import Summits.MatrixMultiplication.OmegaCensus.STPPSmallPatternKernelSearch122B
import Summits.MatrixMultiplication.OmegaCensus.STPPSmallPatternKernelProduct

/-!
# ω-census, `(1,2,2)^4` is infeasible in `ℤ/30` — kernel search, part 19

HONEST FRAMING (pub-omega census; verbatim): lottery ticket; floor = certified bounds/negative ranges.
Census STRUCTURE bookkeeping of the STPP track (seat pub-omega-stpp-3, gen 24; STRUCTURE row B5, the threshold column
`T2(H) = max {k : (1,2,2)^k ⊆ H}`, lower side), not progress on `ω`: small patterns in small groups bound no exponent.

Second-level chunks `STPP122Neg.search2xx (zcode 30) 4` (`decide +kernel`, ≈ 155 s predicted; a fixed start `(y, c'₀)`
split by exclusion masks on the code of `b₁`); assembled in `STPPSmallPatternNone122K4Z30.lean`.

References: H. Cohn, R. Kleinberg, B. Szegedy, C. Umans, FOCS 2005 (arXiv:math/0511460), Def. 5.1.
-/

set_option Elab.async false  -- several kernel pieces: elaborate sequentially (memory)

namespace Summit.MatrixMultiplication.OmegaCensus

namespace STPP122Neg

open STPP211Neg

/-- Second-level-chunked kernel search, `ℤ/30`, `k = 4`, fixed start `(y, c'₀) = (1, 5)`, allowed `b₁` codes
[7, 8, 9, 10, 11, 12, 13, 14, 15] (≈ 72 s predicted). -/
theorem Z30k4p.x8 : search2xx (zcode 30) 4 [(1, 5, 1073676415)] = true := by
  decide +kernel

/-- Second-level-chunked kernel search, `ℤ/30`, `k = 4`, fixed start `(y, c'₀) = (1, 5)`, allowed `b₁` codes
[16, 17, 18, 19, 20, 21, 22, 23, 24, 27, 28, 29] (≈ 17 s predicted). -/
theorem Z30k4p.x9 : search2xx (zcode 30) 4 [(1, 5, 100728831)] = true := by
  decide +kernel

/-- Second-level-chunked kernel search, `ℤ/30`, `k = 4`, fixed start `(y, c'₀) = (1, 6)`, allowed `b₁` codes
[0, 1, 2, 3, 4, 6, 7, 24, 25] (≈ 65 s predicted). -/
theorem Z30k4p.x10 : search2xx (zcode 30) 4 [(1, 6, 1023409952)] = true := by
  decide +kernel

end STPP122Neg

end Summit.MatrixMultiplication.OmegaCensus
══════════════════════════════
[Task to complete]:
Go through the entries above and pull out each line with "OmegaCensus" in it.

[Answer space]:
import Summits.MatrixMultiplication.OmegaCensus.STPPSmallPatternKernelSearch122B
import Summits.MatrixMultiplication.OmegaCensus.STPPSmallPatternKernelProduct
namespace Summit.MatrixMultiplication.OmegaCensus
end Summit.MatrixMultiplication.OmegaCensus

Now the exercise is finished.